Álvarez Troncoso Jorge, Giraldo González Luisa F, Coronado Poggio Mónica, Sorriguieta Torre Raquel, Ruiz Bravo-Burguillos Elena, Domínguez Gadea Luis, Soto Abánades Clara
Internal Medicine, Hospital Universitario La Paz, Madrid, ESP.
Nuclear Medicine, Hospital Universitario La Paz, Madrid, ESP.
Cureus. 2024 Jul 24;16(7):e65305. doi: 10.7759/cureus.65305. eCollection 2024 Jul.
Introduction Sicca syndrome, characterized by xerophthalmia and xerostomia, is associated with various autoimmune and non-autoimmune conditions, posing diagnostic challenges. Sjögren's syndrome (SS) is the most prevalent systemic autoimmune disease linked to sicca symptoms. This study evaluates the diagnostic accuracy of salivary gland scintigraphy (SGS) in distinguishing SS from non-Sjögren's sicca conditions, alongside other diagnostic tests. Methods A retrospective analysis was conducted at Hospital Universitario La Paz from December 2019 to March 2023, including 142 patients diagnosed with sicca syndrome. Correlations between qualitative and quantitative SGS data (GE Healthcare, Chicago, Illinois) and multiparametric sicca evaluations were assessed. Results Among the 142 patients, 84 (59.15%) were classified as having SS, with 55 (65.48%) seropositive for anti-Ro antibodies. Abnormal SGS results were found in 135 (95.07%) patients. Qualitative SGS categorized seven (4.93%) as mild, 53 (37.32%) as moderate, 50 (35.21%) as severe, and 21 (14.79%) as functionally annulled. Moderate or worse impairment had a sensitivity of 0.88 and a specificity of 0.17. Functional annulment had a sensitivity of 0.17 and a specificity of 0.97. Quantitative SGS using ejection fraction thresholds of ≤30% and ≤20% had sensitivities of 0.35 and 0.18 and specificities of 0.84 and 0.94, respectively. Quantitative SGS metrics correlated with unstimulated whole salivary flow (WUSF; 0.243; p=0.003) and inversely with lymphocytic infiltration (-0.281; p=0.001). The 2016 American College of Rheumatology/European League Against Rheumatism (ACR-EULAR) classification criteria for Sjögren's syndrome demonstrated an area under the curve (AUC) of 0.932, which improved to 0.951 with the inclusion of SGS parameters. Conclusions SGS is a significant diagnostic tool in the multiparametric evaluation of sicca syndrome, showing strong correlations with histological and immunological markers. Its integration into diagnostic criteria enhances the differentiation between SS and non-Sjögren's sicca conditions, suggesting its potential inclusion in future classification frameworks.

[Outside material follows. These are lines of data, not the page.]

import Literature.NumberTheory.LFunctions.ConreyIwaniec2002ThetaOmegaReassembly
import Literature.NumberTheory.LFunctions.ConreyIwaniec2002GaussSumPhase
import HarnessLib

/-!
# Conrey–Iwaniec (2002), §3 (3.14)–(3.18): the `ω`-relation of the class-group theta series
# `θ(·;ψ)` at every cusp — stubs Ω2 `stub_omega_reassembly` and V1 `stub_theta_omega`, proved

B. Conrey, H. Iwaniec, Acta Arith. 103 (2002) 259–312, §§2–3. For `q > 4` odd carrying a primitive
quadratic odd character (so `q` is squarefree and `K = ℚ(√−q)` has `d_K = −q`), every
`ψ ∈ Ĉl(K)`, every `c ≥ 1` and `aā ≡ 1 (mod c)`: with `s = (c,q)`, `r = q/s`, `ψ_s` the genus
character of `s` ((2.19), by values: `IsGenusCharFor`) and `ψ' = ψ_sψ`, there is `|η| = 1` with
`(iy)⁻¹θ(a/c + i/(c√r·y); ψ) = η·θ(−ā r̄/c + iy/(c√r); ψ')` for all `y > 0`
(`IsOmegaRelated`, `thetaValue`, `thetaConst` of `ConreyIwaniec2002ThetaVoronoiDefs`). In the cell
`landau-siegel/ls-inputs` this is the registered stub V1 `stub_theta_omega` (sub-skeleton
`theta-voronoi`), split by the sub-sub-skeleton `theta-omega` (v1) into Ω1 `stub_gauss_sum_genus`
(the genus phase of the Gauss sums — tree `gauss_sum_genus`) and Ω2 `stub_omega_reassembly` (the
reassembly over `Cl(K)`). This file PROVES (theorems only, no definitions, no named facts):

* `exists_genusIdeal_data` — the ramified ideal `𝔰 = (s, ω − k₁)` over a divisor `s` of the
  squarefree odd `q = −d_K` (`s ∣ 2k₁ − t`, `sC₁ = k₁² − tk₁ − m`, `(s, C₁) = 1`);
* `omega_reassembly` — **Ω2, registered text verbatim**, from `omegaRelated_of_gaussSum_phase`
  (tree: Poisson summation class by class, `binaryTheta_cusp_omega_relation`, the dual lattice sums
  as class thetas of `[𝔰]𝒜`, regrouping over `Cl(K)`), the `𝔰`-data, `ψ_s² = 1`
  (`mul_self_eq_one_of_isGenusCharFor`) and `ψψ_s = ψ_sψ`;
* `theta_omega` — **V1, registered text verbatim**: `gauss_sum_genus` (Ω1) + `omega_reassembly`
  (Ω2), `ψ' := ψ_sψ` (`exists_isGenusCharFor`), an integral basis `(1, ω)`.

«The programme SEARCHES and TYPES; no claim about Landau–Siegel zeros, Theorems 1–2 of
arXiv:2211.02515 or a repaired Margin232 until a kernel theorem says so.»

## References

* [ConreyIwaniec2002] B. Conrey, H. Iwaniec, Acta Arith. 103 (2002) 259–312: §2 (2.19)–(2.20),
  (2.27)–(2.31), Proposition 2.1 (2.35)–(2.38); §3 Propositions 3.2/3.3, (3.3)–(3.4), (3.14)–(3.18).
* [Cox2013] D. A. Cox, *Primes of the form x² + ny²*, 2nd ed. (2013), §3.B Thm. 3.15, §7.B Thm. 7.7.
-/

noncomputable section

open scoped NumberField
open Complex Module NumberField Ideal
open Literature.NumberTheory.QuadraticFields.BinaryQuadraticForm (reducedForms)
open Literature.NumberTheory.QuadraticFields.Quadratic
open Literature.NumberTheory.ModularForms (binQuadGaussSum)

namespace Literature.NumberTheory.LFunctions

namespace ConreyIwaniec2002

open NumberField Literature.NumberTheory.LFunctions.NumberField

variable {K : Type*} [Field K] [NumberField K]

/-! ### The ramified ideal over `s = (c, q)` -/

/-- **The ramified ideal `𝔰 = (s, ω − k₁)` over a divisor `s` of the squarefree odd `q = −d_K`**:
there are `k₁, C₁` with `s ∣ 2k₁ − t`, `sC₁ = k₁² − tk₁ − m` and `gcd(s, C₁) = 1` (so `𝔰² = (s)`,
`N𝔰 = s`): `s = 2j + 1`, `k₁ = t(j+1)`, `4(k₁² − tk₁ − m) = t²s² + q`, and `(s, q/s) = 1`.
[cite: ConreyIwaniec2002, §3 (3.16)–(3.17)] -/
theorem exists_genusIdeal_data {q : ℕ} (hsqf : Squarefree q) (hodd : Odd q) {t m : ℤ}
    (hDq : t ^ 2 + 4 * m = -(q : ℤ)) {s : ℕ} (hs : s ∣ q) :
    Odd (s : ℤ) ∧ ∃ k₁ C₁ : ℤ, (s : ℤ) ∣ 2 * k₁ - t ∧ (s : ℤ) * C₁ = k₁ ^ 2 - t * k₁ - m ∧
      IsCoprime (s : ℤ) C₁ := by
  have hsodd : Odd s := hodd.of_dvd_nat hs
  obtain ⟨r, hr⟩ := hs
  have hcop : IsCoprime (s : ℤ) (r : ℤ) :=
    Nat.isCoprime_iff_coprime.mpr (Nat.coprime_of_squarefree_mul (hr ▸ hsqf))
  obtain ⟨j, hj⟩ := hsodd
  have hs' : (s : ℤ) = 2 * j + 1 := by rw [hj]; push_cast; ring
  have hq' : (q : ℤ) = s * r := by rw [hr]; push_cast; ring
  refine ⟨(Int.odd_coe_nat s).mpr ⟨j, hj⟩, t * (j + 1), ?_⟩
  -- `4N = s·(t²s + r)` with `N = k₁² − tk₁ − m`
  have hq'' : (q : ℤ) = (2 * j + 1) * r := by rw [← hs']; exact hq'
  have h4 : 4 * ((t * (j + 1)) ^ 2 - t * (t * (j + 1)) - m) = (s : ℤ) * (t ^ 2 * s + r) := by
    rw [hs']; linear_combination (-1 : ℤ) * hDq + hq''
  have hs4 : IsCoprime (s : ℤ) 4 := ⟨(s : ℤ), -(j ^ 2 + j), by rw [hs']; ring⟩
  obtain ⟨C₁, hC₁⟩ : (s : ℤ) ∣ (t * (j + 1)) ^ 2 - t * (t * (j + 1)) - m :=
    hs4.dvd_of_dvd_mul_left ⟨t ^ 2 * s + r, by linear_combination h4⟩
  refine ⟨C₁, ⟨t, by rw [hs']; ring⟩, hC₁.symm, ?_⟩
  have hs0 : (s : ℤ) ≠ 0 := by rw [hs']; omega
  have h4C : 4 * C₁ = r + t ^ 2 * s :=
    mul_left_cancel₀ hs0 (by linear_combination (-4 : ℤ) * hC₁ + h4)
  exact (show IsCoprime (s : ℤ) (4 * C₁) by
    rw [h4C]; exact hcop.add_mul_right_right _).of_mul_right_right

/-! ### Ω2 `stub_omega_reassembly` -/

/-- **Ω2 — reassembly over `Cl(K)`: the `ω`-relation for `θ(·;ψ)` from the genus phase** — the
registered stub `stub_omega_reassembly` of the sub-sub-skeleton `theta-omega` (v1), VERBATIM (print
(3.16)–(3.18): `θ(·;ψ)|_ω = ηθ(·;ψψ_s)`; (2.36)–(2.38) in the Eisenstein case): for `q > 4` odd with
a primitive quadratic odd character, `K` with `d_K = −q` and integral basis `(1, ω)`, `ω² = m + tω`,
`ψ, ψ_s ∈ Ĉl(K)` with `ψ_s` the genus character of `s = (c,q)`, `aā ≡ 1 (c)`: IF
`G(a,c;Q,0) = E·ψ_s([𝔞_Q])` for all reduced `Q` with `‖E‖ = c√s`, THEN there is `|η| = 1`
(namely `η = −i·(E/(c√s))·ν_{ψψ_s}(𝔰)`, `𝔰` the ramified ideal of norm `s`) with
`(iy)⁻¹θ(a/c + i/(c√r y); ψ) = η·θ(−ā r̄/c + iy/(c√r); ψ_sψ)` for all `y > 0`. Proof:
`omegaRelated_of_gaussSum_phase` with the `𝔰`-data of `exists_genusIdeal_data` (`q` squarefree by
`squarefree_of_isPrimitive_of_isQuadratic`), `t² + 4m = d_K = −q` (coordinates in the basis),
`ψ_s² = 1` (`mul_self_eq_one_of_isGenusCharFor`) and `ψψ_s = ψ_sψ`. [cite: ConreyIwaniec2002, §3
(3.3)–(3.4), (3.16)–(3.18); Proposition 2.1 (2.36)–(2.38); §2 (2.15)–(2.17)] -/
theorem omega_reassembly :
    ∀ (q : ℕ) [NeZero q], 4 < q → Odd q → ∀ χ : DirichletCharacter ℂ q,
      χ.IsPrimitive → χ.IsQuadratic → χ.Odd →
        ∀ (K : Type) [Field K] [NumberField K],
          Module.finrank ℚ K = 2 → NumberField.discr K = -(q : ℤ) →
            ∀ (b : Basis (Fin 2) ℤ (𝓞 K)), b 0 = 1 → ∀ (t m : ℤ),
              b 1 * b 1 = (m : 𝓞 K) + (t : 𝓞 K) * b 1 →
                ∀ (ψ ψs : ClassGroup (𝓞 K) →* ℂˣ) (c : ℕ) [NeZero c],
                  IsGenusCharFor ψs (Nat.gcd c q) →
                    ∀ a abar : ℤ, a * abar ≡ 1 [ZMOD c] →
                      ∀ E : ℂ, ‖E‖ = (c : ℝ) * Real.sqrt (Nat.gcd c q : ℕ) →
                        (∀ Q ∈ reducedForms (t ^ 2 + 4 * m),
                          binQuadGaussSum c ⟨Q.1, Q.2.1, Q.2.2⟩ (a : ZMod c) 0 0 =
                            E * classGroupCharIdealHom ψs
                              (span {(Q.1 : 𝓞 K), b 1 - (((Q.2.1 + t) / 2 : ℤ) : 𝓞 K)})) →
                        ∃ η : ℂ, ‖η‖ = 1 ∧
                          IsOmegaRelated ((c : ℝ) * Real.sqrt (q / Nat.gcd c q : ℕ)) η
                            (twistCount K (classGroupCharIdealHom ψ))
                            (twistCount K (classGroupCharIdealHom (ψs * ψ)))
                            (thetaConst K ψ) (thetaConst K (ψs * ψ))
                            ((a : ℝ) / c)
                            (-((abar * ((((q / Nat.gcd c q : ℕ) : ZMod c)⁻¹).val : ℤ) : ℤ) : ℝ) /
                              c) := by
  intro q _ hq4 hqodd χ hprim hquad _ K _ _ h2 hdisc b hb t m hω ψ ψs c _ hψs a abar hab E hE hphase
  classical
  have hsqf : Squarefree q :=
    Literature.NumberTheory.LFunctions.PrimitiveQuadratic.squarefree_of_isPrimitive_of_isQuadratic
      hqodd hprim hquad
  have hm : b.repr (b 1 * b 1) 0 = m := by
    rw [hω]; exact repr_intCast_add_intCast_mul_zero b hb m t
  have ht : b.repr (b 1 * b 1) 1 = t := by
    rw [hω]; exact repr_intCast_add_intCast_mul_one b hb m t
  have hDq : t ^ 2 + 4 * m = -(q : ℤ) := by rw [← hdisc, discr_eq_sq_add_four_mul b hb, hm, ht]
  have hD : t ^ 2 + 4 * m < -4 := by rw [hDq]; omega
  have hd : NumberField.discr K < -4 := by rw [hdisc]; omega
  have hss : ψs * ψs = 1 :=
    mul_self_eq_one_of_isGenusCharFor (Nat.gcd_ne_zero_right (NeZero.ne q)) hψs
  obtain ⟨hsodd, k₁, C₁, hk₁, hC₁, hcop⟩ :=
    exists_genusIdeal_data hsqf hqodd hDq (Nat.gcd_dvd_right c q)
  rw [mul_comm ψs ψ]
  exact omegaRelated_of_gaussSum_phase b hb hω hD h2 hd hsqf hDq c hsodd hk₁ hC₁ hcop ψ ψs hss a
    abar hab E hE hphase

/-! ### V1 `stub_theta_omega` -/

/-- **Conrey–Iwaniec §3 (3.14)–(3.18): the `ω`-relation of `θ(·;ψ)` at every cusp — the registered
stub V1 `stub_theta_omega` of the sub-skeleton `theta-voronoi`, VERBATIM** (= the kernel composition
`theta_omega_of` of the sub-sub-skeleton `theta-omega` with both stubs discharged). For `q > 4` odd
with a primitive quadratic odd character mod `q`, `K` quadratic with `d_K = −q`, `ψ ∈ Ĉl(K)`,
`c ≥ 1`: with `ψ' = ψ_sψ`, `ψ_s` the genus character of `s = (c,q)` (`IsGenusCharFor (ψ'ψ⁻¹) s`),
for all `aā ≡ 1 (mod c)` there is `|η| = 1` with
`(iy)⁻¹ θ(a/c + i/(c√r y); ψ) = η θ(−ā r̄/c + iy/(c√r); ψ')` (`r = q/s`, `r r̄ ≡ 1 (mod c)`), i.e.
`IsOmegaRelated (c√r) η λ_ψ λ_{ψ'} (thetaConst ψ) (thetaConst ψ') (a/c) (−ā r̄/c)`. Assembled from
`exists_isGenusCharFor`, an integral basis `(1, ω)` (`exists_basis_zero_eq_one`,
`basis_one_mul_self_eq`), Ω1 `gauss_sum_genus` (the genus phase of the Gauss sums) and Ω2
`omega_reassembly`.
[cite: ConreyIwaniec2002, §3 Propositions 3.2/3.3, (3.3)–(3.4), (3.14)–(3.18)] -/
theorem theta_omega :
    ∀ (q : ℕ) [NeZero q], 4 < q → Odd q → ∀ χ : DirichletCharacter ℂ q,
      χ.IsPrimitive → χ.IsQuadratic → χ.Odd →
        ∀ (K : Type) [Field K] [NumberField K],
          Module.finrank ℚ K = 2 → NumberField.discr K = -(q : ℤ) →
            ∀ (ψ : ClassGroup (𝓞 K) →* ℂˣ) (c : ℕ), 1 ≤ c →
              ∃ ψ' : ClassGroup (𝓞 K) →* ℂˣ, IsGenusCharFor (ψ' * ψ⁻¹) (Nat.gcd c q) ∧
                ∀ a abar : ℤ, a * abar ≡ 1 [ZMOD c] →
                  ∃ η : ℂ, ‖η‖ = 1 ∧
                    IsOmegaRelated ((c : ℝ) * Real.sqrt (q / Nat.gcd c q : ℕ)) η
                      (twistCount K (classGroupCharIdealHom ψ))
                      (twistCount K (classGroupCharIdealHom ψ'))
                      (thetaConst K ψ) (thetaConst K ψ')
                      ((a : ℝ) / c)
                      (-((abar * ((((q / Nat.gcd c q : ℕ) : ZMod c)⁻¹).val : ℤ) : ℤ) : ℝ) / c) := by
  intro q _ hq hodd χ hprim hquad hoddχ K _ _ h2 hdisc ψ c hc
  classical
  obtain ⟨ψs, hψs, -⟩ :=
    exists_isGenusCharFor q hodd χ hprim hquad K h2 hdisc (Nat.gcd_dvd_right c q)
  refine ⟨ψs * ψ, ?_, ?_⟩
  · have hcancel : ψs * ψ * ψ⁻¹ = ψs :=
      MonoidHom.ext fun A ↦ by
        simp only [MonoidHom.mul_apply, MonoidHom.inv_apply, mul_inv_cancel_right]
    rw [hcancel]
    exact hψs
  intro a abar hab
  haveI : NeZero c := ⟨by omega⟩
  obtain ⟨b, hb⟩ := exists_basis_zero_eq_one h2
  have hω := basis_one_mul_self_eq b hb
  obtain ⟨E, hE, hphase⟩ :=
    gauss_sum_genus q hq hodd χ hprim hquad hoddχ K h2 hdisc b hb _ _ hω c ψs hψs a abar hab
  exact omega_reassembly q hq hodd χ hprim hquad hoddχ K h2 hdisc b hb _ _ hω ψ ψs c hψs a abar hab
    E hE hphase

end ConreyIwaniec2002

end Literature.NumberTheory.LFunctions

end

干燥综合征以干眼症和口干症为特征,与多种自身免疫性和非自身免疫性疾病相关,给诊断带来挑战。干燥综合征(SS)是与干燥症状相关的最常见的系统性自身免疫性疾病。本研究评估唾液腺闪烁显像(SGS)在区分干燥综合征与非干燥综合征性干燥状态以及其他诊断测试中的诊断准确性。
于2019年12月至2023年3月在拉巴斯大学医院进行回顾性分析,纳入142例诊断为干燥综合征的患者。评估SGS定性和定量数据(通用电气医疗集团,伊利诺伊州芝加哥)与多参数干燥评估之间的相关性。
142例患者中,84例(59.15%)被归类为患有干燥综合征,其中55例(65.48%)抗Ro抗体血清学阳性。135例(95.07%)患者SGS结果异常。SGS定性将7例(4.93%)归为轻度,53例(37.32%)归为中度,50例(35.21%)归为重度,21例(14.79%)功能丧失。中度或更严重损害的敏感性为0.88,特异性为0.17。功能丧失的敏感性为0.17,特异性为0.97。使用射血分数阈值≤30%和≤20%的定量SGS敏感性分别为0.35和0.18,特异性分别为0.84和0.94。定量SGS指标与未刺激全唾液流(WUSF;0.243;p = 0.003)相关,与淋巴细胞浸润呈负相关(-0.281;p = 0.001)。2016年美国风湿病学会/欧洲抗风湿病联盟(ACR-EULAR)干燥综合征分类标准的曲线下面积(AUC)为0.932,纳入SGS参数后提高到0.951。
SGS是干燥综合征多参数评估中的重要诊断工具,与组织学和免疫学标志物显示出强相关性。将其纳入诊断标准可增强干燥综合征与非干燥综合征性干燥状态之间的鉴别,提示其可能纳入未来的分类框架。